Monday, December 23, 2013

IMAZ Part Three: The Swim



If you missed Part One or Part Two of the IMAZ Recap:
Click HERE for Part One: The Road to Tempe
Click HERE for Part Two: Countdown to Race Day. 

IMAZ Part Three: The Swim (and race morning)

Like most people, I don’t sleep well the night before a race. This was especially true the night before IMAZ. 

Alarm clock was set to 3:30 AM on race morning
In addition to our room alarm clock being set for 3:30 AM, we’d asked the front desk for a wake-up call and also set both of our cell phones. But then, in the wee hours of the morning, an Amber Alert went out, apparently hitting all the cell phones in the area.
Amber Alert sent via text on the morning of November 17, 2013 in Tempe, AZ
The alert was off-set by several minutes between my phone and my husband’s so by the time he’d turned the alert off on his phone and we’d just fallen back to sleep, the alert sounded on my phone. The sequence repeated itself 15-20 minutes later. When it was finally time to get up, I felt like I’d hardly slept at all but, rather, laid there with my eyes shut for 5 or 6 hours.

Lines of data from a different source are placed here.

/-- **One coordinate**: `‖g y‖ ≤ ∫ ‖∂_i g (y₁, …, t, …, yₙ)‖ dt` for smooth compactly supported `g`
(the fundamental theorem of calculus in the `i`-th variable; Evans, §5.6.1, proof of Thm. 1,
first display). [cite: Evans2010, §5.6.1, proof of Thm. 1] -/
theorem enorm_le_lintegral_update {g : (ι → ℝ) → F} (hg : ContDiff ℝ ∞ g)
    (hgc : HasCompactSupport g) (y : ι → ℝ) (i : ι) :
    ‖g y‖ₑ ≤ ∫⁻ t, ‖fderiv ℝ g (update y i t) (Pi.single i 1)‖ₑ := by
  have h1 : ContDiff ℝ 1 (g ∘ update y i) :=
    (hg.of_le (by norm_cast)).comp (contDiff_update 1 y i)
  have h2 : HasCompactSupport (g ∘ update y i) :=
    hgc.comp_isClosedEmbedding (isClosedEmbedding_update y i)
  have h3 := HasCompactSupport.enorm_le_lintegral_Ici_deriv h1 h2 (y i)
  rw [Function.comp_apply, update_eq_self] at h3
  refine h3.trans ((lintegral_mono' Measure.restrict_le_self le_rfl).trans (lintegral_mono ?_))
  intro t
  show ‖deriv (g ∘ update y i) t‖ₑ ≤ ‖fderiv ℝ g (update y i t) (Pi.single i 1)‖ₑ
  rw [fderiv_comp_deriv _ ((hg.differentiable (by simp)) _) (hasDerivAt_update y i t).differentiableAt,
    deriv_update]

/-- **Iterated fundamental theorem of calculus**: for a list `l` of distinct coordinates,
`‖u x‖ ≤ (∫⋯∫_{l} ‖∂_l u‖) x` (marginal integral over the coordinates in `l`).
[cite: Evans2010, §5.6.1, proof of Thm. 1] -/
theorem enorm_le_lmarginal_cpdList {u : (ι → ℝ) → F} (hu : ContDiff ℝ ∞ u)
    (huc : HasCompactSupport u) {l : List ι} (hl : l.Nodup) (x : ι → ℝ) :
    ‖u x‖ₑ ≤ (∫⋯∫⁻_l.toFinset, (fun y => ‖cpdList l u y‖ₑ) ∂(fun _ : ι => (volume : Measure ℝ))) x := by
  induction l generalizing x with
  | nil => simp only [List.toFinset_nil, lmarginal_empty, cpdList_nil]; exact le_rfl
  | cons i l ih =>
    rw [List.nodup_cons] at hl
    obtain ⟨hi, hl'⟩ := hl
    have hi' : i ∉ l.toFinset := fun h => hi (List.mem_toFinset.1 h)
    have hmeas : Measurable fun y => ‖cpdList (i :: l) u y‖ₑ :=
      (continuous_enorm.comp (contDiff_cpdList hu (i :: l)).continuous).measurable
    rw [List.toFinset_cons, lmarginal_insert' _ hmeas hi']
    refine (ih hl' x).trans (lmarginal_mono (fun y => ?_) x)
    have h := enorm_le_lintegral_update (contDiff_cpdList hu l) (hasCompactSupport_cpdList huc l) y i
    simpa only [cpdList_cons] using h

/-- **All coordinates**: for a list `l` enumerating `ι` without repetition,
`‖u x‖ ≤ ∫ ‖∂_l u‖` over `ι → ℝ`. [cite: Evans2010, §5.6.1, proof of Thm. 1] -/
theorem enorm_le_lintegral_cpdList {u : (ι → ℝ) → F} (hu : ContDiff ℝ ∞ u)
    (huc : HasCompactSupport u) {l : List ι} (hl : l.Nodup) (hl' : l.toFinset = Finset.univ)
    (x : ι → ℝ) :
    ‖u x‖ₑ ≤ ∫⁻ y, ‖cpdList l u y‖ₑ := by
  have h := enorm_le_lmarginal_cpdList hu huc hl x
  rw [hl', lmarginal_univ] at h
  simpa [volume_pi] using h

/-! ### Transport to `EuclideanSpace ℝ ι` -/

omit [Fintype ι] [DecidableEq ι] in
/-- The coordinate map `toLp : (ι → ℝ) → EuclideanSpace ℝ ι` as a continuous linear map.
[folklore] -/
theorem hasFDerivAt_toLp (y : ι → ℝ) :
    HasFDerivAt (fun z : ι → ℝ => (WithLp.toLp 2 z : EuclideanSpace ℝ ι))
      ((PiLp.continuousLinearEquiv 2 ℝ (fun _ : ι => ℝ)).symm : (ι → ℝ) →L[ℝ] EuclideanSpace ℝ ι)
        y :=
  ((PiLp.continuousLinearEquiv 2 ℝ (fun _ : ι => ℝ)).symm : (ι → ℝ) →L[ℝ] EuclideanSpace ℝ ι)
    |>.hasFDerivAt

/-- Coordinate partial derivatives of `φ ∘ toLp` are the word derivatives of `φ`:
`cpdList l (φ ∘ toLp) = (cwd l φ) ∘ toLp`. [folklore] -/
theorem cpdList_comp_toLp {φ : EuclideanSpace ℝ ι → F} (hφ : ContDiff ℝ ∞ φ) (l : List ι) :
    cpdList l (fun y => φ (WithLp.toLp 2 y)) = fun y => cwd l φ (WithLp.toLp 2 y) := by
  induction l with
  | nil => rfl
  | cons i l ih =>
    funext y
    rw [cpdList_cons]
    change fderiv ℝ (cpdList l fun y => φ (WithLp.toLp 2 y)) y (Pi.single i 1) =
      cwd (i :: l) φ (WithLp.toLp 2 y)
    rw [ih, cwd_cons]
    have hd : DifferentiableAt ℝ (cwd l φ) (WithLp.toLp 2 y) := differentiable_cwd hφ l _
    have hc : HasFDerivAt (fun z : ι → ℝ => cwd l φ (WithLp.toLp 2 z))
        ((fderiv ℝ (cwd l φ) (WithLp.toLp 2 y)).comp
          ((PiLp.continuousLinearEquiv 2 ℝ (fun _ : ι => ℝ)).symm :
            (ι → ℝ) →L[ℝ] EuclideanSpace ℝ ι)) y :=
      hd.hasFDerivAt.comp y (hasFDerivAt_toLp y)
    rw [hc.fderiv, ContinuousLinearMap.comp_apply]
    congr 1
    rw [bv_eq_single]
    rfl

omit [DecidableEq ι] [NormedSpace ℝ F] in
/-- Measurability glue: `x ↦ ‖f x‖ₑ` is measurable for continuous `f`. [folklore] -/
theorem measurable_enorm_comp_toLp {f : EuclideanSpace ℝ ι → F} (hf : Continuous f) :
    Measurable fun x : EuclideanSpace ℝ ι => ‖f x‖ₑ :=
  (continuous_enorm.comp hf).measurable

/-- **The sup bound on `EuclideanSpace`**: `‖φ x‖ ≤ ∫ ‖∂_l φ‖` for smooth compactly supported `φ`
and a list `l` enumerating the coordinates once. [cite: Evans2010, §5.6.1, proof of Thm. 1] -/
theorem enorm_le_lintegral_cwd {φ : EuclideanSpace ℝ ι → F} (hφ : ContDiff ℝ ∞ φ)
    (hφc : HasCompactSupport φ) {l : List ι} (hl : l.Nodup) (hl' : l.toFinset = Finset.univ)
    (x : EuclideanSpace ℝ ι) :
    ‖φ x‖ₑ ≤ ∫⁻ y, ‖cwd l φ y‖ₑ := by
  have hu : ContDiff ℝ ∞ fun y : ι → ℝ => φ (WithLp.toLp 2 y) :=
    hφ.comp (PiLp.continuousLinearEquiv 2 ℝ (fun _ : ι => ℝ)).symm.contDiff
  have huc : HasCompactSupport fun y : ι → ℝ => φ (WithLp.toLp 2 y) :=
    hφc.comp_homeomorph ((PiLp.continuousLinearEquiv 2 ℝ (fun _ : ι => ℝ)).symm.toHomeomorph)
  have h := enorm_le_lintegral_cpdList hu huc hl hl' (WithLp.ofLp x)
  rw [cpdList_comp_toLp hφ] at h
  simp only [WithLp.toLp_ofLp] at h
  refine h.trans_eq ?_
  exact (PiLp.volume_preserving_toLp ι).lintegral_comp (measurable_enorm_comp_toLp
    (continuous_cwd hφ l))

/-- There is a list enumerating the coordinates once, of length `Fintype.card ι`. [folklore] -/
theorem exists_list_nodup_toFinset_eq_univ :
    ∃ l : List ι, l.Nodup ∧ l.toFinset = Finset.univ ∧ l.length = Fintype.card ι :=
  ⟨Finset.univ.toList, Finset.univ.nodup_toList, Finset.univ.toList_toFinset,
    by rw [Finset.length_toList]; rfl⟩

/-! ### From `L¹` to `L²` on a compact support -/

omit [DecidableEq ι] [NormedSpace ℝ F] in
/-- **Cauchy–Schwarz on the support**: if `f` vanishes off the compact set `K` then
`∫ ‖f‖ ≤ vol(K)^{1/2} ‖f‖_{L²}`. [folklore] -/
theorem lintegral_enorm_le_of_support {f : EuclideanSpace ℝ ι → F} (hf : Continuous f)
    {K : Set (EuclideanSpace ℝ ι)} (hK : IsCompact K) (hfK : ∀ x, x ∉ K → f x = 0) :
    ∫⁻ x, ‖f x‖ₑ ≤ (volume K) ^ (1 / 2 : ℝ) * eLpNorm f 2 (volume : Measure (EuclideanSpace ℝ ι)) := by
  have hind : (fun x => ‖f x‖ₑ) = fun x => K.indicator (fun _ => (1 : ℝ≥0∞)) x * ‖f x‖ₑ := by
    funext x
    by_cases hx : x ∈ K
    · rw [indicator_of_mem hx, one_mul]
    · rw [indicator_of_notMem hx, hfK x hx]; simp
  rw [hind]
  have h := ENNReal.lintegral_mul_le_Lp_mul_Lq (volume : Measure (EuclideanSpace ℝ ι))
    (f := K.indicator fun _ => (1 : ℝ≥0∞)) (g := fun x => ‖f x‖ₑ)
    Real.HolderConjugate.two_two ((measurable_const.indicator hK.measurableSet).aemeasurable)
    (continuous_enorm.comp hf).measurable.aemeasurable
  refine h.trans_eq ?_
  congr 1
  · rw [show (fun a => K.indicator (fun _ => (1 : ℝ≥0∞)) a ^ (2 : ℝ)) =
        K.indicator (fun _ => (1 : ℝ≥0∞)) from by
      funext a; by_cases ha : a ∈ K <;> simp [ha]]
    rw [lintegral_indicator hK.measurableSet, setLIntegral_const, one_mul]
  · rw [eLpNorm_eq_lintegral_rpow_enorm_toReal (by norm_num) (by norm_num)]
    norm_num

/-- **The pointwise `L²` Sobolev bound with a loss of `n` derivatives**: for smooth `φ` with
`tsupport φ ⊆ K` compact and a list `l` enumerating the coordinates once,
`‖φ x‖ ≤ vol(K)^{1/2} ‖∂_l φ‖_{L²}`. [cite: Evans2010, §5.6.1 and §5.6.3] -/
theorem norm_le_mul_eLpNorm_cwd {φ : EuclideanSpace ℝ ι → F} (hφ : ContDiff ℝ ∞ φ)
    {K : Set (EuclideanSpace ℝ ι)} (hK : IsCompact K) (hφK : tsupport φ ⊆ K) {l : List ι}
    (hl : l.Nodup) (hl' : l.toFinset = Finset.univ) (x : EuclideanSpace ℝ ι) :
    ‖φ x‖ ≤ ((volume K) ^ (1 / 2 : ℝ)).toReal *
      (eLpNorm (cwd l φ) 2 (volume : Measure (EuclideanSpace ℝ ι))).toReal := by
  have hφc : HasCompactSupport φ := HasCompactSupport.of_support_subset_isCompact hK
    (subset_tsupport φ |>.trans hφK)
  have h1 := enorm_le_lintegral_cwd hφ hφc hl hl' x
  have hzero : ∀ y, y ∉ K → cwd l φ y = 0 := fun y hy =>
    image_eq_zero_of_notMem_tsupport fun h => hy (hφK (tsupport_cwd_subset l φ h))
  have h2 := lintegral_enorm_le_of_support (continuous_cwd hφ l) hK hzero
  have hfin1 : (volume K) ^ (1 / 2 : ℝ) ≠ ⊤ :=
    (ENNReal.rpow_lt_top_of_nonneg (by norm_num) hK.measure_lt_top.ne).ne
  have hmem : MemLp (cwd l φ) 2 (volume : Measure (EuclideanSpace ℝ ι)) :=
    (continuous_cwd hφ l).memLp_of_hasCompactSupport (hasCompactSupport_cwd hφc l)
  have hfin2 : eLpNorm (cwd l φ) 2 (volume : Measure (EuclideanSpace ℝ ι)) ≠ ⊤ := hmem.eLpNorm_ne_top
  rw [← ENNReal.toReal_mul, ← ENNReal.ofReal_le_iff_le_toReal (ENNReal.mul_ne_top hfin1 hfin2),
    ofReal_norm]
  exact h1.trans h2

/-! ### Cut-offs act boundedly on smooth jets -/

section Cutoff

variable {W : Type*} [NormedAddCommGroup W] [InnerProductSpace ℝ W]
variable {N s : ℕ}

omit [DecidableEq ι] in
/-- Multiplication of a smooth compactly supported tuple by a smooth scalar function stays in
`smoothCS`. [folklore] -/
theorem smul_mem_smoothCS {θ : EuclideanSpace ℝ ι → ℝ} (hθ : ContDiff ℝ ∞ θ)
    {u : Fin N → EuclideanSpace ℝ ι → W} (hu : u ∈ smoothCS W N ι) :
    (fun k x => θ x • u k x) ∈ smoothCS W N ι := fun k =>
  ⟨hθ.smul (hu k).1, (hu k).2.mono fun x hx h0 => hx (by change θ x • u k x = 0; rw [h0, smul_zero])⟩

/-- The cut-off tuple `θ • u` as an element of `smoothCS`. [folklore] -/
def smulCS {θ : EuclideanSpace ℝ ι → ℝ} (hθ : ContDiff ℝ ∞ θ) (u : smoothCS W N ι) :
    smoothCS W N ι :=
  ⟨fun k x => θ x • u.1 k x, smul_mem_smoothCS hθ u.2⟩

omit [DecidableEq ι] in
/-- Components of `smulCS`. [folklore] -/
@[simp]
theorem smulCS_apply {θ : EuclideanSpace ℝ ι → ℝ} (hθ : ContDiff ℝ ∞ θ) (u : smoothCS W N ι)
    (k : Fin N) (x : EuclideanSpace ℝ ι) : (smulCS hθ u).1 k x = θ x • u.1 k x := rfl

omit [DecidableEq ι] in
/-- A smooth compactly supported function has all word derivatives of bounded length uniformly
bounded. [folklore] -/
theorem exists_bound_cwd_of_hasCompactSupport {θ : EuclideanSpace ℝ ι → ℝ} (hθ : ContDiff ℝ ∞ θ)
    (hθc : HasCompactSupport θ) (m : ℕ) :
    ∃ M : ℝ, 0 ≤ M ∧ ∀ a : List ι, a.length ≤ m → ∀ x, ‖cwd a θ x‖ ≤ M := by
  -- finitely many words of length `≤ m`; each derivative is continuous with compact support
  have hfin : Set.Finite {a : List ι | a.length ≤ m} := List.finite_length_le ι m
  have hb : ∀ a : List ι, ∃ M : ℝ, ∀ x, ‖cwd a θ x‖ ≤ M := fun a =>
    (continuous_cwd hθ a).bounded_above_of_compact_support (hasCompactSupport_cwd hθc a) |> fun h =>
      by
        obtain ⟨M, hM⟩ := h
        exact ⟨M, fun x => hM x⟩
  choose M hM using hb
  obtain ⟨B, hB⟩ := (hfin.image M).bddAbove
  refine ⟨max B 0, le_max_right _ _, fun a ha x => (hM a x).trans ?_⟩
  exact (hB ⟨a, ha, rfl⟩).trans (le_max_left _ _)
import Literature.NumberTheory.Automorphic.Liu2021.Sec52ArithmeticInvariantFunctionals
import Literature.NumberTheory.Automorphic.Liu2021.Sec13to16IntroductionAFL
import Mathlib.AlgebraicGeometry.Morphisms.Finite
import Mathlib.AlgebraicGeometry.Morphisms.FormallyUnramified
import Mathlib.Analysis.Calculus.Deriv.Basic
import Mathlib.FieldTheory.IsAlgClosed.AlgebraicClosure
import Mathlib.LinearAlgebra.Matrix.Charpoly.Basic
import HarnessLib

/-!
# Liu 2021, §5.3 «Orbital decomposition of local arithmetic invariant functionals» (print pp. 80–90, items 5.20–5.29) — SECTION CARPET
# (statement-exact typing over in-file hypothesis structures; no proof)

[Liu2021] = Yifeng Liu, *Fourier–Jacobi cycles and arithmetic relative trace formula* (with an appendix by Chao Li and Yihang Zhu),
Cambridge J. Math. **9** (2021), no. 1, 1–147 = arXiv:2102.11518.  SOURCE READ: the print text held as
`paper:liu2021-fourier-jacobi-cycles-arithmetic-relative-trace-formula` (page file `pNNNN` = journal page `N`; «p. N Lk» = line `k` of that page
file).  **§5.3 opens p. 80 L100 and ends p. 90 L13** (before Appendix A).  Companion of `Sec52ArithmeticInvariantFunctionals` (§5.2; its
`Sec52IntData V τ' S 𝔭` = the datum `(X_K, K, f, φ, …)` at a good inert prime, which this file extends); same Discipline, READING L and
READING FS (module docstring there).  THE §5.3 DATUM IS TYPED OVER the tree's App. C §C.4 carpet
`AppendixC.SecC4IntegralModelsUniformization` (TL-t06): `Sec53Data (U : UniformizationData F E) extends Sec52IntData F E U.V U.τ' U.S U.𝔭`, so that
`V`, `τ'`, the Shimura system (Rem. C.2), `𝔭`, `𝔭̲ = inertSet`, `Spl_p = splitSet`, the self-dual frames `Λ_𝔮` / stabilisers (Def. 5.16), the canonical
integral model (Def. C.21, `CanonicalIntegralModel`), the supersingular locus (Def. C.24, `U.IsSupersingular`), the frame point `P` ((C.8)–(C.10)),
the Rapoport–Zink space `𝒩 = U.N`, `V̄ = U.Vbar` (REAL `HermSpace`), `Λ̄_𝔮`, `K̄_𝔮 = U.Kbar`, `ι_P = U.iotaGrp` and `U(V)(𝔸_F^{∞,S}) = awayFrom` are the
tree's declarations, not re-posited here.  ED.2 (squad QA-9/QA-10): the LOCAL data of §1.3 at the places `𝔮 ∈ 𝔭̲` are the tree's
★ `Sec13to16IntroductionAFL.Sec13Data` (TL-t02), carried as `Sec53Data.loc13 𝔮` over `E_𝔮/F_𝔮` — so `χ(𝒪_{Γ_ξ̄} ⊗^𝕃 𝒪_{ΔZ(x̄)})` (`chiN`), the
orbital integrals `Orb(s; 𝟙, 𝟙; ζ, y)` (`OrbGL`), `ω_𝔮` (`omegaAt`) and the two hypotheses of Cor. 5.28 (`RFL` = the body of ★ `Stmt19_2`, `AFL` = the body
of ★ `Item112AsPrinted`, at the local image of the orbit) are DEFINED from ★, not posited; the generic `S_n` / Def. 5.27 block carries BRIDGE notes to ★.  Opening sentences (p. 80 L102 – p. 81 L6): «To further study the intersection number in Proposition 5.19,
we need a certain moduli interpretation of the integral model `𝒳_K` and `𝒵(φ)_K`. We will follow the discussion and notation in Subsection C.4.
In particular, we denote by `Spl_p` the set of primes of `F` above `p` that are split in `E`.»  Dedup (2026-09-02): green field (no tree
declaration cites 5.20–5.29); squad TL «GO 500», deal TL-t13.

READING Q (index sets): the printed index sets `U(V)(F)\V(E)^+` (p. 72; Cor. 5.23) and `U(V_x)(𝔸_F^{∞,p})\U(V)(𝔸_F^{∞,p})/K^p` (Cor. 5.23), and
the index set of Prop. 5.22 (2), are carried as types with representative maps into the REAL ambient sets (`V(E) = E^{⊕n}`,
`U(V)(𝔸_F^{∞,p}) ≤ U(V)(𝔸_F^∞)`); sums over them are `finsum`s (the printed sums have finitely many nonzero terms for each index `T`).
Sums over the regular semisimple orbits `[U(V̄)(F) × V̄(E)]_{rs}` (REAL, `relOrbitsRS`) are evaluated at an arbitrary system of representatives.

## INDEX (item ↦ declaration; namespace `Literature.NumberTheory.Automorphic.Liu2021.Sec53OrbitalDecomposition`)

`S_n` (p. 88 L70–71, p. 10) ↦ `symmSpace`; `M_n` (p. 21) ↦ `MnPts`; **Def. 5.27** (p. 89) ↦ `momentMatrix`, `IsGLRegularSemisimple` (1), `glAct`, `glOrbit`,
`glOrbits`, `glOrbitsRS` (2), `transferFactor`, `glOrbitsRSSign` (3) — REAL generic, BRIDGE notes to ★ `Sec13Data` — and `Matches` (4), `Sec53Data.omegaAt`
(over ★ `loc13`); **Def. 5.20**
(p. 81) ↦ structure `Frame U` (over `UniformizationData`); (5.10) and the moduli description p. 81 ↦ quoted on the carriers of `Sec53Data`; **Def. 5.21**
(p. 81–82) ↦ carriers `Znr`, `sMor` (printed definition quoted); **Prop. 5.22** (p. 82) ↦ `Prop522_1`, `Prop522_2`, `Prop522_3`; p. 84 L37–43 ↦ carrier
`Zxg`; **Cor. 5.23** (p. 84) ↦ `Cor523`; **Lem. 5.24** (p. 85) ↦ `Lem524`; the supersingular locus `𝒳^{ss}_K` (p. 85 L36–49) ↦ `IsSupersingularPt` (REAL
over (5.10) on `k`-points and the tree's Def. C.24); (5.11) and `χ(𝒪_{Γ_ξ̄} ⊗^𝕃 𝒪_{ΔZ(x̄)})` (p. 85–86) ↦ `chiN` (★ `Sec13Data.chiInt` via `loc13`, `toLocU`/`toLocV`), carrier `IsChiFinite`;
`V̄` (p. 86) ↦ the tree's REAL `U.Vbar`; **Thm. 5.25** (p. 86) ↦ `Thm525` (orbital integral = carrier `Orb`, printed definition quoted; orbits =
`rsOrbitsBar U`, REAL; `chiN` over ★ `loc13`); **Rem. 5.26** (p. 88) ↦
`Rem526Notion`, `Rem526Decomposition`; **Cor. 5.28** (p. 89) ↦ `Cor528` (hypotheses `RFL`, `AFL`, integrals `OrbGL` over ★ `loc13`, ED.2); **Rem. 5.29** (p. 90: expectations about split places and the choice of
test functions on the general linear side) ↦ NO declaration (not a result).  NOT typed: proofs; the sentence «We believe that a more general
notion of good inert prime, for which a result similar to Theorem 5.25 holds, should …» of Rem. 5.26 beyond the notion itself; footnotes 13–16
(quoted where relevant); the intrinsic-ness of `𝒳^{ss}_K` (footnote 14).

## References
* [Liu2021] §5.3, pp. 80–90 (Def. 5.20, (5.10), Def. 5.21 p. 81; Prop. 5.22 p. 82; Cor. 5.23 p. 84; Lem. 5.24, (5.11) p. 85; Thm. 5.25
  p. 86; Rem. 5.26, `S_n` p. 88; Def. 5.27, Cor. 5.28 p. 89; Rem. 5.29 p. 90); §1.3 pp. 11–15 (statements 1.9, 1.12, Rem. 1.10, 1.13, 1.14;
  `Orb(s; f, φ; ζ, y)`); §1.7 p. 21 (`M_n`); App. C §C.4 (Def. C.21, Rem. C.22, Def. C.24, Lem. C.25, Prop. C.26, (C.8), (C.11), (C.13)).
* [Liu14] Y. Liu, *Relative trace formulae toward Bessel and Fourier–Jacobi periods on unitary groups* (Def. 5.27 is «[Liu14, Section 5.3]»);
  [KR11], [How15], [Wed99], [KR14], [Cho] — the sources the proofs name (not used here).
-/

noncomputable section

Transportation from the hotel to Tempe Beach Park (TBP) was limited, so we signed up for the 4:50 AM shuttle to get us to the park by 5 AM when transition opened. In the chilly, pre-dawn hours, with beams of light from various headlamps cutting through the darkness, the usual pre-race ritual began: Filling water bottles with Infinit, stocking the bento box with gels, Larabars, Fig Newtons, dried fruit & mini Snickers, getting body marking, putting on sunscreen, dropping off Special Needs bags, sipping Infinit and water and eating a Lara Bar, squeezing into a wetsuit, and waiting, waiting, waiting in line for the Port-O-Pot.

And then it was time to head to the water. As more than 2700 triathletes filed out of transition and toward the lakefront, the canon blasts at 6:45 and 6:50 AM signaled the start of the men’s and women’s pro race. From a short pier, we jumped into the frigid water and swam approximately 100 yards to the swim start, just beyond two spectator-lined bridges.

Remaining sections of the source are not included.